Development has stalled.
It is far too slow. It works perfectly for toy examples, but bogs down in the real world. You have worked hard to make it faster. Each speed-up works, for the toy examples. But it never translates to significant improvement on real problems. Even worse, every speed-up has made what was nice, neat software into a complicated bug-ridden mess.
This behaviour is typical of problems where you have to examine all possible combinations. If it's all combinations two at a time, the time taken is proportional to the square of the number of items you have to compare. That is, if you double the number of items, the time taken is four times as long. If it's all combinations three at a time, it's proportional to the cube of the number of items; double the number of items and the time goes up eight times. The worst case is that where you have to compare each item against all combinations of the other items. Here, if you already have n items, adding one more item makes it take n times as long. Or, roughly speaking, every new item doubles the time to solve the problem.
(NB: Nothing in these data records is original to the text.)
/-- **Ford's Lemma 2.2** (product weights, ordered tuples, interval `(y, y(1+η)]`): for a
`K`-Lipschitz `G ∈ C_c(ℝ)` bounded by `S` and living on `[ε, 2]`, for `r ≥ 1`, `x` large,
`c₁ ≤ c√ε/4` (`c` the constant of the prime number theorem `|ϑ(u) − u| ≤ C u e^{−c√log u}`) and
`0 < y ≤ 2x`,
`Σ_r(y) = (yη/log x) G^{*r}(log y/log x) + O_{r,ε,S,K}(yη²/log x)`,
where `Σ_r(y) = ∑_{(p_1,…,p_r), y < p_1⋯p_r ≤ y(1+η)} ∏ t_{p_i} G(t_{p_i})` (`primeSum`),
`t_p = log p/log x`, `η = e^{−c₁√log x}`, and `G^{*r}` is the `r`-fold additive convolution
(`ConvFun.cpow`; `G^{*r}(Y) = ∫_{u_1+⋯+u_r = Y} ∏ G(u_i)` is Ford's `∫_{U_r} f/(u_1⋯u_r)` for
`f = ∏ u_i G(u_i)`). Proof by induction on `r` exactly as in [Ford2004]: `r = 1` is the prime
number theorem on a short interval (`shortSum_est`), and `Σ_{r+1}(y) = ∑_p t_p G(t_p) Σ_r(y/p)`
is evaluated by the induction hypothesis and the long-range sum `longSum_est`.
[cite: Ford2004, Lemma 2.2] -/
theorem primeSum_est {c C : ℝ} (hc : 0 < c)
    (hPNT : ∀ u : ℝ, 2 ≤ u → |θ u - u| ≤ C * u / Real.exp (c * Real.sqrt (Real.log u)))
    {ε : ℝ} (hε : 0 < ε) (hε1 : ε ≤ 1) {S K : ℝ} (hS0 : 0 ≤ S) (hK0 : 0 ≤ K) {r : ℕ} (hr : 1 ≤ r) :
    ∃ C₀ : ℝ, 0 ≤ C₀ ∧ ∀ x : ℝ, xThreshold ε ≤ x → ∀ c₁ : ℝ, 0 < c₁ → c₁ ≤ c * Real.sqrt ε / 4 →
      ∀ G : ConvFun, (∀ t, ‖G t‖ ≤ S) → (∀ t t', ‖G t - G t'‖ ≤ K * |t - t'|) → G.SuppIn ε 2 →
        ∀ y : ℝ, 0 < y → y ≤ 2 * x →
          ‖primeSum c₁ x G r y -
              ((y * eta c₁ x / Real.log x : ℝ) : ℂ) * G.cpow r (Real.log y / Real.log x)‖ ≤
            C₀ * y * eta c₁ x ^ 2 / Real.log x := by
  have hC : 0 ≤ C := pnt_const_nonneg hPNT
  induction r, hr using Nat.le_induction with
  | base =>
    refine ⟨3 * C * S + K * (1 + 3 * C), by positivity, ?_⟩
    intro x hx c₁ hc₁ hc₁' G hS hK hsupp y hy0 hy2x
    obtain ⟨hxe, hx2, hx16⟩ := xThreshold_spec hε hε1 hx
    have hx1 : 1 < x := lt_of_lt_of_le (by have := Real.add_one_le_exp (1:ℝ); linarith) hxe
    have hx0 : 0 < x := by linarith
    have hL : 0 < Real.log x := Real.log_pos hx1
    have hη0 : 0 < eta c₁ x := eta_pos c₁ x
    have hη1 : eta c₁ x ≤ 1 := eta_le_one hc₁.le x
    rw [ConvFun.cpow_one]
    by_cases hy : x ^ (ε / 2) ≤ y
    · -- the short-sum estimate
      have hyx : y * (1 + eta c₁ x) ≤ x ^ 2 := by nlinarith
      rw [primeSum_one G hy0.le hyx]
      exact shortSum_est hc hPNT hε hxe hx2 hc₁ hc₁' G hS hK hy
    · -- both sides vanish
      push Not at hy
      have h2y : 2 * y < x ^ ε := by
        have : x ^ ε = x ^ (ε / 2) * x ^ (ε / 2) := by
          rw [← Real.rpow_add hx0]; ring_nf
        rw [this]; nlinarith [Real.rpow_pos_of_pos hx0 (ε / 2)]
      rw [primeSum_one_eq_zero hx1 hc₁.le G (fun t ht => (hsupp t ht).1) hy0 h2y]
      have hGY : G (Real.log y / Real.log x) = 0 := by
        apply hsupp.eq_zero
        left
        rw [div_lt_iff₀ hL]
        have := Real.log_lt_log hy0 hy
        rw [Real.log_rpow hx0] at this
        nlinarith
      rw [hGY, mul_zero, sub_zero, norm_zero]
      positivity
  | succ r hr ih =>
    obtain ⟨Cr, hCr0, IH⟩ := ih
    -- constants
    set Sr : ℝ := (2 * S) ^ (r - 1) * S with hSrdef
    set Kr : ℝ := (2 * S) ^ (r - 1) * K with hKrdef
    set SF : ℝ := S * Sr with hSFdef
    set KF : ℝ := K * Sr + S * Kr with hKFdef
    set CB : ℝ := A₁ C ε * SF + A₂ C * KF with hCBdef
    set CM : ℝ := 10 * (1 + 3 * C) / ε with hCMdef
    have hSr0 : 0 ≤ Sr := by positivity
    have hKr0 : 0 ≤ Kr := by positivity
    have hA₁ : 0 ≤ A₁ C ε := by rw [A₁]; positivity
    have hA₂ : 0 ≤ A₂ C := by rw [A₂]; positivity
    have hCB0 : 0 ≤ CB := by positivity
    have hCM0 : 0 ≤ CM := by positivity
    refine ⟨2 * S * Cr * CM + CB, by positivity, ?_⟩
    intro x hx c₁ hc₁ hc₁' G hS hK hsupp y hy0 hy2x
    obtain ⟨hxe, hx2, hx16⟩ := xThreshold_spec hε hε1 hx
    have hx1 : 1 < x := lt_of_lt_of_le (by have := Real.add_one_le_exp (1:ℝ); linarith) hxe
    have hx0 : 0 < x := by linarith
    set η := eta c₁ x with hηdef
    set L := Real.log x with hLdef
    have hL : 0 < L := Real.log_pos hx1
    have hη0 : 0 < η := eta_pos c₁ x
    set Y := Real.log y / L with hYdef
    have hr0 : r ≠ 0 := by omega
    -- size of `G^{*r}`
    have hI : ∫ t, ‖G t‖ ≤ 2 * S := by
      have := G.integral_norm_le hS hsupp (by linarith)
      nlinarith
    have hI0 : 0 ≤ ∫ t, ‖G t‖ := G.integral_norm_nonneg
    have hIpow : (∫ t, ‖G t‖) ^ (r - 1) ≤ (2 * S) ^ (r - 1) := pow_le_pow_left₀ hI0 hI _
    have hGr : ∀ s, ‖G.cpow r s‖ ≤ Sr := fun s =>
      (G.norm_cpow_le hS hr0 s).trans (mul_le_mul_of_nonneg_right hIpow hS0)
    have hGrK : ∀ s s', ‖G.cpow r s - G.cpow r s'‖ ≤ Kr * |s - s'| := fun s s' =>
      (G.norm_cpow_sub_le hK hr0 s s').trans (by
        rw [hKrdef]
        exact mul_le_mul_of_nonneg_right (mul_le_mul_of_nonneg_right hIpow hK0) (abs_nonneg _))
    -- the function `F(t) = G(t) G^{*r}(Y - t)` of the long-range sum
    set F : ℝ → ℂ := fun t => G t * G.cpow r (Y - t) with hFdef
    have hFS : ∀ t, ‖F t‖ ≤ SF := fun t => by
      rw [hFdef]; dsimp only; rw [norm_mul, hSFdef]
      exact mul_le_mul (hS t) (hGr _) (norm_nonneg _) hS0
    have hFK : ∀ t t', ‖F t - F t'‖ ≤ KF * |t - t'| := by
      intro t t'
      have h1 : F t - F t' = (G t - G t') * G.cpow r (Y - t) + G t' * (G.cpow r (Y - t) - G.cpow r (Y - t')) := by
        simp only [hFdef]; ring
      rw [h1]
      refine (norm_add_le _ _).trans ?_
      rw [norm_mul, norm_mul]
      have h2 : |Y - t - (Y - t')| = |t - t'| := by
        rw [show Y - t - (Y - t') = -(t - t') by ring, abs_neg]
      calc ‖G t - G t'‖ * ‖G.cpow r (Y - t)‖ + ‖G t'‖ * ‖G.cpow r (Y - t) - G.cpow r (Y - t')‖
          ≤ K * |t - t'| * Sr + S * (Kr * |Y - t - (Y - t')|) :=
            add_le_add (mul_le_mul (hK t t') (hGr _) (norm_nonneg _) (by positivity))
              (mul_le_mul (hS t') (hGrK _ _) (norm_nonneg _) hS0)
        _ = KF * |t - t'| := by rw [h2, hKFdef]; ring
    have hFsupp : ∀ t, F t ≠ 0 → ε ≤ t ∧ t ≤ 2 := fun t ht =>
      hsupp t (left_ne_zero_of_mul ht)
    have hlong := longSum_est hc hPNT hε hε1 hxe hx2 hc₁ hc₁' F hFS hFK hFsupp
    -- `∫ F = G^{*(r+1)}(Y)`
    have hintF : ∫ t, F t = G.cpow (r + 1) Y := by
      rw [ConvFun.cpow_succ G hr0, ConvFun.mul_apply]
    -- split the difference
    set P := primesIn 0 ⌊x ^ 2⌋₊ with hPdef
    have hdecomp : primeSum c₁ x G (r + 1) y - ((y * η / L : ℝ) : ℂ) * G.cpow (r + 1) Y =
        ∑ p ∈ P, (tOf x p : ℂ) * G (tOf x p) *
            (primeSum c₁ x G r (y / p) - (((y / p) * η / L : ℝ) : ℂ) * G.cpow r (Y - tOf x p)) +
          ((y * η / L : ℝ) : ℂ) * (∑ p ∈ P, ((tOf x p / p : ℝ) : ℂ) * F (tOf x p) - ∫ t, F t) := by
      rw [hintF, primeSum_succ, mul_sub, Finset.mul_sum, ← hPdef]
      have : ∀ p ∈ P, (tOf x p : ℂ) * G (tOf x p) * primeSum c₁ x G r (y / p) =
          (tOf x p : ℂ) * G (tOf x p) *
              (primeSum c₁ x G r (y / p) - (((y / p) * η / L : ℝ) : ℂ) * G.cpow r (Y - tOf x p)) +
            ((y * η / L : ℝ) : ℂ) * (((tOf x p / p : ℝ) : ℂ) * F (tOf x p)) := by
        intro p hp
        simp only [hFdef]
        push_cast
        ring
      rw [Finset.sum_congr rfl this, Finset.sum_add_distrib]
      ring
    rw [hdecomp]
    -- first piece: induction hypothesis at `y/p`, summed with `∑ 1/p = O(1)`
    have hfirst : ‖∑ p ∈ P, (tOf x p : ℂ) * G (tOf x p) *
        (primeSum c₁ x G r (y / p) - (((y / p) * η / L : ℝ) : ℂ) * G.cpow r (Y - tOf x p))‖ ≤
        2 * S * Cr * CM * (y * η ^ 2 / L) := by
      have hterm : ∀ p ∈ P, ‖(tOf x p : ℂ) * G (tOf x p) *
          (primeSum c₁ x G r (y / p) - (((y / p) * η / L : ℝ) : ℂ) * G.cpow r (Y - tOf x p))‖ ≤
          2 * S * Cr * (y * η ^ 2 / L) * (if ε ≤ tOf x p then 1 / (p : ℝ) else 0) := by
        intro p hp
        obtain ⟨hp', _, _⟩ := mem_primesIn.mp hp
        have hp0 : (0 : ℝ) < p := by exact_mod_cast hp'.pos
        by_cases hG0 : G (tOf x p) = 0
        · rw [hG0, mul_zero, zero_mul, norm_zero]
          positivity
        obtain ⟨ht1, ht2⟩ := hsupp _ hG0
        rw [if_pos ht1]
        have hIH := IH x hx c₁ hc₁ hc₁' G hS hK hsupp (y / p) (div_pos hy0 hp0)
          ((div_le_self hy0.le (by exact_mod_cast hp'.one_lt.le)).trans hy2x)
        have hlogyp : Real.log (y / p) / Real.log x = Y - tOf x p := by
          rw [hYdef, tOf, Real.log_div hy0.ne' hp0.ne', sub_div]
        rw [hlogyp] at hIH
        have hcast : (((y / p) * eta c₁ x / Real.log x : ℝ) : ℂ) = (((y / p) * η / L : ℝ) : ℂ) := rfl
        rw [norm_mul, norm_mul, Complex.norm_real, Real.norm_eq_abs, abs_of_nonneg (by linarith)]
        calc tOf x p * ‖G (tOf x p)‖ *
              ‖primeSum c₁ x G r (y / p) - (((y / p) * η / L : ℝ) : ℂ) * G.cpow r (Y - tOf x p)‖
            ≤ 2 * S * (Cr * (y / p) * η ^ 2 / L) :=
              mul_le_mul (mul_le_mul ht2 (hS _) (norm_nonneg _) (by norm_num)) hIH (norm_nonneg _)
                (by positivity)
          _ = 2 * S * Cr * (y * η ^ 2 / L) * (1 / (p : ℝ)) := by field_simp
      calc ‖∑ p ∈ P, (tOf x p : ℂ) * G (tOf x p) *
              (primeSum c₁ x G r (y / p) - (((y / p) * η / L : ℝ) : ℂ) * G.cpow r (Y - tOf x p))‖
          ≤ ∑ p ∈ P, 2 * S * Cr * (y * η ^ 2 / L) * (if ε ≤ tOf x p then 1 / (p : ℝ) else 0) :=
            (norm_sum_le _ _).trans (Finset.sum_le_sum hterm)
        _ = 2 * S * Cr * (y * η ^ 2 / L) * ∑ p ∈ P.filter (fun p => ε ≤ tOf x p), (1 / p : ℝ) := by
            rw [← Finset.mul_sum, Finset.sum_filter]
        _ ≤ 2 * S * Cr * (y * η ^ 2 / L) * CM := by
            gcongr
            exact sum_inv_primes_le hc hPNT hε hε1 hxe hx2 hc₁ hc₁'
        _ = 2 * S * Cr * CM * (y * η ^ 2 / L) := by ring
    -- second piece: the long-range sum
    have hsecond : ‖((y * η / L : ℝ) : ℂ) * (∑ p ∈ P, ((tOf x p / p : ℝ) : ℂ) * F (tOf x p) - ∫ t, F t)‖ ≤
        CB * (y * η ^ 2 / L) := by
      rw [norm_mul, Complex.norm_real, Real.norm_eq_abs, abs_of_nonneg (by positivity)]
      calc y * η / L * ‖∑ p ∈ P, ((tOf x p / p : ℝ) : ℂ) * F (tOf x p) - ∫ t, F t‖
          ≤ y * η / L * (CB * η) := mul_le_mul_of_nonneg_left hlong (by positivity)
        _ = CB * (y * η ^ 2 / L) := by ring
    calc _ ≤ _ := norm_add_le _ _
      _ ≤ 2 * S * Cr * CM * (y * η ^ 2 / L) + CB * (y * η ^ 2 / L) := add_le_add hfirst hsecond
      _ = (2 * S * Cr * CM + CB) * y * η ^ 2 / L := by ring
I can apply many different techniques for reducing the number of combinations. Sorting the items before making the combinations often helps. Where you must insert the processed items back for further combinations, a priority queue implemented as a heap can work wonders. For really intractable problems there is usually a fast way of getting pretty near the right answer. Would a close approximation satisfy your requirements?
I have solved many of these sort of problems, using the above approaches and also by applying techniques from one area of software engineering to an entirely different area.